Calculating Time Differences in GPS Signals: A Relativistic Approach

[Blue Kangaroo]

Homework Statement

This is a lengthy problem with 3 parts, so I figured I would keep them separate. I have a diagram that corresponds with the problem as well.
GPS receivers find their locations by measuring time differences between EM wave pulses emitted from satellites at known locations and known times in the sky. If the signals are emitted simultaneously from different satellite positions, then these time differences on the Earth can give accurate position information when the satellite positions are known. However, a problem arises because simultaneous pulse emissions in the satellites' reference frame are not emitted simultaneously when viewed from the ground based GPS receiver. Consider the geometry for the satellites’ locations in the figure below with L=L’=12,000Km (γ=1 at this low satellite speed) and h=20,000 Km. The satellites are all moving at 4Km/s as shown.
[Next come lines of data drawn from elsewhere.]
import Mathlib
import HarnessLib

/-!
# Route `RadicialJung`, crux `CleanModels` (stmt-ResolutionOfSingularities-15917), line `Sketch` rev 35, stub 6 `stub_cleanProp44` (X44c):
# THE WEIGHTED LEAF ORDER DROPS BY AT MOST ONE PER DIVISION — first brick of the tower computation (census (iii-3)), def-free

Seat decomp-res-hand-2 g20 (structural hand).  Memo 4e §2.5 measures an ideal `J` (order `μ`) at a point `c` against a leaf `L = V(t)` by Hironaka's
`δ(c, L) = sup{δ : J ⊆ Σ_{e ≤ μ} 𝓘_L^e · 𝔪_c^{⌈(μ−e)δ⌉}}` (census item (iii-1): NOT a definition of the tree) and follows it along the tower of divisions
«chart `u₁`: `t = t_j u₁^j`, `J_j = J·u₁^{−jμ}` after `j` divisions».  The one-step bookkeeping is monomial: `t^e u^{(a,b)}` with `a + b ≥ (μ−e)δ` becomes
`t₁^e u₁^{e+a+b−μ} u₂′^b` with `e + a + b − μ ≥ (μ − e)(δ − 1)`.  THIS FILE types that step for ARBITRARY weights, with no definition: for a ring map
`ψ : R → A` (the chart / the local ring upstairs) with `ψ(𝔪) A ⊆ (v)` (`v` the exceptional parameter, a non-zero-divisor) and `ψ t = v·t₁` (`t₁` the strict
transform of the leaf),

* `map_le_span_pow_mul_sum_of_le_sum` — `J ⊆ Σ_{e ≤ μ} (t^e)·𝔪^{n_e}` with `e + n_e ≥ μ` ⟹ `ψ(J) A ⊆ (v^μ) · Σ_{e ≤ μ} (t₁^e)·(v)^{e + n_e − μ}`;
* `mem_sum_of_pow_mul_mem_map` — **ONE DIVISION**: hence every `x` with `v^μ x ∈ ψ(J) A` (i.e. every element of the controlled transform
  `J₁ = (ψ(J)A : v^μ)`) lies in `Σ_{e ≤ μ} (t₁^e)·(v)^{e + n_e − μ}`.  With `n_e = ⌈(μ−e)δ⌉` (`δ ≥ 1`) the new weights are `≥ ⌈(μ−e)(δ−1)⌉`:
  «`δ` drops by at most one per division», at the closed point as at the generic point of `Z₀ = E ∩ L̃` (where `u₂′` is a unit).

Honest framing: OURS, elementary monomial bookkeeping; the converse inequality, the `δ`-face and the identification of the successor `Γ″` (memo §2.5) are NOT
addressed; nothing here proves X44c, any case of `CleanModels`, or resolution of singularities in characteristic `p`.
[cite: CossartPiltant2008, Prop. 4.4 (proof, p. 11)] [cite: CossartJannsenSaito2020, Def. 7.1 (δ-invariant), Lemma 7.5]
-/

noncomputable section

set_option linter.dupNamespace false -- mandated namespace of this single-conjunct summit

namespace Summit.ResolutionOfSingularities.ResolutionOfSingularities.Theorems.RadicialJung.CleanModels

variable {R A : Type*} [CommRing R] [CommRing A] (ψ : R →+* A)

/-- `Ideal.map` commutes with finite sums of ideals. [folklore] -/
theorem map_finset_sum {ι : Type*} (s : Finset ι) (I : ι → Ideal R) : (∑ i ∈ s, I i).map ψ = ∑ i ∈ s, (I i).map ψ := by
  classical
  induction s using Finset.induction_on with
  | empty => simp [Ideal.map_bot]
  | insert i s hi ih => rw [Finset.sum_insert hi, Finset.sum_insert hi, Ideal.add_eq_sup, Ideal.add_eq_sup, Ideal.map_sup, ih]

/-- One summand: `ψ((t^e)·𝔪^n) A ⊆ (v^μ)·((t₁^e)·(v)^{e+n−μ})` when `ψ(𝔪)A ⊆ (v)`, `ψ t = v t₁`, `μ ≤ e + n`. [folklore] -/
theorem map_span_pow_mul_pow_le (𝔪 : Ideal R) {t : R} {v t₁ : A} (h𝔪 : 𝔪.map ψ ≤ Ideal.span {v}) (ht : ψ t = v * t₁)
    {μ e n : ℕ} (hn : μ ≤ e + n) :
    (Ideal.span {t ^ e} * 𝔪 ^ n).map ψ ≤ Ideal.span {v ^ μ} * (Ideal.span {t₁ ^ e} * Ideal.span {v} ^ (e + n - μ)) := by
  have hL : (Ideal.span {t ^ e} * 𝔪 ^ n).map ψ ≤ Ideal.span {v ^ e * t₁ ^ e} * Ideal.span {v} ^ n := by
    rw [Ideal.map_mul, Ideal.map_pow, Ideal.map_span, Set.image_singleton, map_pow, ht, mul_pow]
    exact Ideal.mul_mono_right (Ideal.pow_right_mono h𝔪 n)
  have hve : Ideal.span {v ^ e} = Ideal.span {v} ^ e := by rw [Ideal.span_singleton_pow]
  have hvμ : Ideal.span {v ^ μ} = Ideal.span {v} ^ μ := by rw [Ideal.span_singleton_pow]
  have hR : Ideal.span {v ^ e * t₁ ^ e} * Ideal.span {v} ^ n =
      Ideal.span {v ^ μ} * (Ideal.span {t₁ ^ e} * Ideal.span {v} ^ (e + n - μ)) := by
    rw [← Ideal.span_singleton_mul_span_singleton, hve, hvμ]
    have h3 : Ideal.span {v} ^ e * Ideal.span {v} ^ n = Ideal.span {v} ^ μ * Ideal.span ({v} : Set A) ^ (e + n - μ) := by
      rw [← pow_add, ← pow_add]
      congr 1
      omega
    calc Ideal.span {v} ^ e * Ideal.span {t₁ ^ e} * Ideal.span {v} ^ n
        = Ideal.span {t₁ ^ e} * (Ideal.span {v} ^ e * Ideal.span {v} ^ n) := by ring
      _ = Ideal.span {t₁ ^ e} * (Ideal.span {v} ^ μ * Ideal.span {v} ^ (e + n - μ)) := by rw [h3]
      _ = Ideal.span {v} ^ μ * (Ideal.span {t₁ ^ e} * Ideal.span {v} ^ (e + n - μ)) := by ring
  exact hL.trans hR.le

/-- **`J ⊆ Σ_{e ≤ μ} (t^e)·𝔪^{n_e}` (`μ ≤ e + n_e`) ⟹ `ψ(J) A ⊆ (v^μ) · Σ_{e ≤ μ} (t₁^e)·(v)^{e + n_e − μ}`.**
[cite: CossartJannsenSaito2020, Lemma 7.5] -/
theorem map_le_span_pow_mul_sum_of_le_sum (𝔪 : Ideal R) {t : R} {v t₁ : A} (h𝔪 : 𝔪.map ψ ≤ Ideal.span {v}) (ht : ψ t = v * t₁)
    (μ : ℕ) (n : ℕ → ℕ) (hn : ∀ e ≤ μ, μ ≤ e + n e) {J : Ideal R}
    (hJ : J ≤ ∑ e ∈ Finset.range (μ + 1), Ideal.span {t ^ e} * 𝔪 ^ n e) :
    J.map ψ ≤ Ideal.span {v ^ μ} * ∑ e ∈ Finset.range (μ + 1), Ideal.span {t₁ ^ e} * Ideal.span {v} ^ (e + n e - μ) := by
  refine (Ideal.map_mono hJ).trans ?_
  rw [map_finset_sum, Finset.mul_sum]
  refine Finset.sum_le_sum fun e he => ?_
  exact map_span_pow_mul_pow_le ψ 𝔪 h𝔪 ht (hn e (by simpa [Finset.mem_range, Nat.lt_succ_iff] using he))

/-- **ONE DIVISION: the weighted leaf order drops by at most one.**  With `ψ(𝔪)A ⊆ (v)`, `v` a non-zero-divisor, `ψ t = v·t₁`, and
`J ⊆ Σ_{e ≤ μ} (t^e)·𝔪^{n_e}` (`μ ≤ e + n_e`): every `x ∈ A` with `v^μ·x ∈ ψ(J)A` (every element of the controlled transform `(ψ(J)A : v^μ)`) lies in
`Σ_{e ≤ μ} (t₁^e)·(v)^{e + n_e − μ}`.  For `n_e = ⌈(μ−e)δ⌉`, `δ ≥ 1`: `e + n_e − μ ≥ ⌈(μ−e)(δ−1)⌉`. [cite: CossartPiltant2008, Prop. 4.4 (proof, p. 11)]
[cite: CossartJannsenSaito2020, Lemma 7.5] -/
theorem mem_sum_of_pow_mul_mem_map (𝔪 : Ideal R) {t : R} {v t₁ : A} (hv : v ∈ nonZeroDivisors A) (h𝔪 : 𝔪.map ψ ≤ Ideal.span {v})
    (ht : ψ t = v * t₁) (μ : ℕ) (n : ℕ → ℕ) (hn : ∀ e ≤ μ, μ ≤ e + n e) {J : Ideal R}
    (hJ : J ≤ ∑ e ∈ Finset.range (μ + 1), Ideal.span {t ^ e} * 𝔪 ^ n e) {x : A} (hx : v ^ μ * x ∈ J.map ψ) :
    x ∈ ∑ e ∈ Finset.range (μ + 1), Ideal.span {t₁ ^ e} * Ideal.span {v} ^ (e + n e - μ) := by
  have h1 := map_le_span_pow_mul_sum_of_le_sum ψ 𝔪 h𝔪 ht μ n hn hJ hx
  obtain ⟨b, hb, hbx⟩ := Ideal.mem_span_singleton_mul.mp h1
  have hvμ : v ^ μ ∈ nonZeroDivisors A := pow_mem hv μ
  have : x = b := ((mul_cancel_left_mem_nonZeroDivisors hvμ).mp hbx).symm
  rw [this]; exact hb

/-- The weights: `n_e ≥ (μ − e)·d` (integer `d ≥ 1`, the case `δ = d` of the memo) gives `μ ≤ e + n_e` and new weights `e + n_e − μ ≥ (μ − e)(d − 1)`.
[folklore] -/
theorem weight_after_division {μ e d n : ℕ} (he : e ≤ μ) (hd : 1 ≤ d) (hn : (μ - e) * d ≤ n) :
    μ ≤ e + n ∧ (μ - e) * (d - 1) ≤ e + n - μ := by
  have h1 : (μ - e) * 1 ≤ (μ - e) * d := Nat.mul_le_mul_left _ hd
  rw [mul_one] at h1
  refine ⟨by omega, ?_⟩
  have h2 : (μ - e) * (d - 1) = (μ - e) * d - (μ - e) := by
    rw [Nat.mul_sub, mul_one]
  omega

/-- Hence, with integer weight `d ≥ 1` («`δ ≥ d`» upstairs): the controlled transform lies in `Σ_{e ≤ μ} (t₁^e)·(v)^{(μ−e)(d−1)}` («`δ ≥ d − 1`» after
one division). [cite: CossartPiltant2008, Prop. 4.4 (proof, p. 11)] [cite: CossartJannsenSaito2020, Lemma 7.5] -/
theorem mem_sum_of_pow_mul_mem_map_of_weight (𝔪 : Ideal R) {t : R} {v t₁ : A} (hv : v ∈ nonZeroDivisors A)
    (h𝔪 : 𝔪.map ψ ≤ Ideal.span {v}) (ht : ψ t = v * t₁) (μ d : ℕ) (hd : 1 ≤ d) {J : Ideal R}
    (hJ : J ≤ ∑ e ∈ Finset.range (μ + 1), Ideal.span {t ^ e} * 𝔪 ^ ((μ - e) * d)) {x : A} (hx : v ^ μ * x ∈ J.map ψ) :
    x ∈ ∑ e ∈ Finset.range (μ + 1), Ideal.span {t₁ ^ e} * Ideal.span {v} ^ ((μ - e) * (d - 1)) := by
  have hmem := mem_sum_of_pow_mul_mem_map ψ 𝔪 hv h𝔪 ht μ (fun e => (μ - e) * d)
    (fun e he => (weight_after_division he hd le_rfl).1) hJ hx
  have hle : (∑ e ∈ Finset.range (μ + 1), Ideal.span {t₁ ^ e} * Ideal.span {v} ^ (e + (μ - e) * d - μ)) ≤
      ∑ e ∈ Finset.range (μ + 1), Ideal.span {t₁ ^ e} * Ideal.span {v} ^ ((μ - e) * (d - 1)) := by
    refine Finset.sum_le_sum fun e he => ?_
    have he' : e ≤ μ := by simpa [Finset.mem_range, Nat.lt_succ_iff] using he
    exact Ideal.mul_mono_right (Ideal.pow_le_pow_right (weight_after_division he' hd le_rfl).2)
  exact hle hmem

/-! ## Appended (hand-2 g20): the nearness criterion «`δ ≥ 2` ⟹ the curve `Z₀ = E ∩ L̃` is near» -/

/-- Each summand `(t₁^e)·(v)^k` lies in `(t₁, v)^{e + k}`. [folklore] -/
theorem span_pow_mul_span_pow_le_span_pair_pow (t₁ v : A) (e k : ℕ) :
    Ideal.span {t₁ ^ e} * Ideal.span {v} ^ k ≤ Ideal.span ({t₁, v} : Set A) ^ (e + k) := by
  rw [← Ideal.span_singleton_pow, pow_add]
  refine Ideal.mul_mono (Ideal.pow_right_mono ?_ e) (Ideal.pow_right_mono ?_ k)
  · exact Ideal.span_mono (Set.singleton_subset_iff.mpr (Set.mem_insert _ _))
  · exact Ideal.span_mono (Set.singleton_subset_iff.mpr (Set.mem_insert_of_mem _ rfl))

/-- **«`δ ≥ 2` upstairs ⟹ `Z₀` is near»** (memo 4e §2.5 «`Z_j` is near ⟺ `δ ≥ j + 2`», the direction ⟸ for `j = 0`, def-free): if after one division the
controlled transform lies in `Σ_{e ≤ μ} (t₁^e)·(v)^{k_e}` with `μ ≤ e + k_e` for all `e` (e.g. `k_e = (μ−e)(d−1)` with `d ≥ 2`), then it lies in `(t₁, v)^μ`:
its order along the curve `Z₀ = V(t₁, v)` is `≥ μ`. [cite: CossartPiltant2008, Lemma 4.3 (4); Prop. 4.4 (proof, p. 11)] -/
theorem le_span_pair_pow_of_le_sum {μ : ℕ} (k : ℕ → ℕ) (hk : ∀ e ≤ μ, μ ≤ e + k e) {t₁ v : A} {J₁ : Ideal A}
    (hJ : J₁ ≤ ∑ e ∈ Finset.range (μ + 1), Ideal.span {t₁ ^ e} * Ideal.span {v} ^ k e) :
    J₁ ≤ Ideal.span ({t₁, v} : Set A) ^ μ := by
  refine hJ.trans (Finset.sum_induction _ (fun I : Ideal A => I ≤ Ideal.span ({t₁, v} : Set A) ^ μ)
    (fun I J hI hJ => ?_) (by simp) fun e he => ?_)
  · rw [Ideal.add_eq_sup]; exact sup_le hI hJ
  · have he' : e ≤ μ := by simpa [Finset.mem_range, Nat.lt_succ_iff] using he
    exact (span_pow_mul_span_pow_le_span_pair_pow t₁ v e (k e)).trans (Ideal.pow_le_pow_right (hk e he'))

/-- The integer-weight instance: `d ≥ 2` and `J ⊆ Σ_e (t^e)·𝔪^{(μ−e)d}` ⟹ after one division the controlled transform lies in `(t₁, v)^μ` — the curve
`Z₀ = E ∩ L̃` lies in the order-`μ` locus («near»). [cite: CossartPiltant2008, Lemma 4.3 (4); Prop. 4.4 (proof, p. 11)] -/
theorem pow_mul_mem_map_le_span_pair_pow (𝔪 : Ideal R) {t : R} {v t₁ : A} (hv : v ∈ nonZeroDivisors A)
    (h𝔪 : 𝔪.map ψ ≤ Ideal.span {v}) (ht : ψ t = v * t₁) (μ d : ℕ) (hd : 2 ≤ d) {J : Ideal R}
    (hJ : J ≤ ∑ e ∈ Finset.range (μ + 1), Ideal.span {t ^ e} * 𝔪 ^ ((μ - e) * d)) {x : A} (hx : v ^ μ * x ∈ J.map ψ) :
    x ∈ Ideal.span ({t₁, v} : Set A) ^ μ := by
  have hmem := mem_sum_of_pow_mul_mem_map_of_weight ψ 𝔪 hv h𝔪 ht μ d (by omega) hJ hx
  refine le_span_pair_pow_of_le_sum (fun e => (μ - e) * (d - 1)) (fun e he => ?_) (le_refl _) hmem
  have h1 : (μ - e) * 1 ≤ (μ - e) * (d - 1) := Nat.mul_le_mul_left _ (by omega)
  rw [mul_one] at h1
  omega

end Summit.ResolutionOfSingularities.ResolutionOfSingularities.Theorems.RadicialJung.CleanModels

end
Suppose that at time t =t’=0 when satellite B is directly overhead of location D on the ground (x=x’=0), EM pulses are emitted simultaneously from satellite A and C in the satellites’ frame and their emission time and positions (in their reference frame) are sent to the GPS receiver on the ground.

1. First, calculate the time difference Δt between emission times from satellite A and satellite C as viewed from the GPS on the ground.

Homework Equations

Δt=γΔt0
x=γ(x'=vt')
t=γ(t'+vx'/c^2)

The Attempt at a Solution

I know that there are two frames of reference here -- one for the satellites and one for the ground. As such, the Lorentz transformation equations will be needed. I'm having trouble figuring out exactly how to use them.
Thank you very much for any help I receive!

 

[John Morrell]

It's been a while since I've done this sort of problem, so definitely check my advice against other responses, but this is how I would go about it. From the ground observers perspective, the amount of time it will take for the pulse to get there is just the distance to the satellite divided by the speed of light. To the ground observer, it doesn't matter how fast the satellites were moving when the pulse originated, because light always travels at the same speed.

But for the satellites, in their frame of reference, the ground observer is moving. They see the light traveling out away from them at the speed of light, but they also see the ground observer either moving towards the pulse of light or away from it, and so the time it will take for the pulse to arrive will be distance / (c + velocity of ground observer).

Hope that helps, you probably don't need to use lorentz transforms in this case, though as I said I may be off.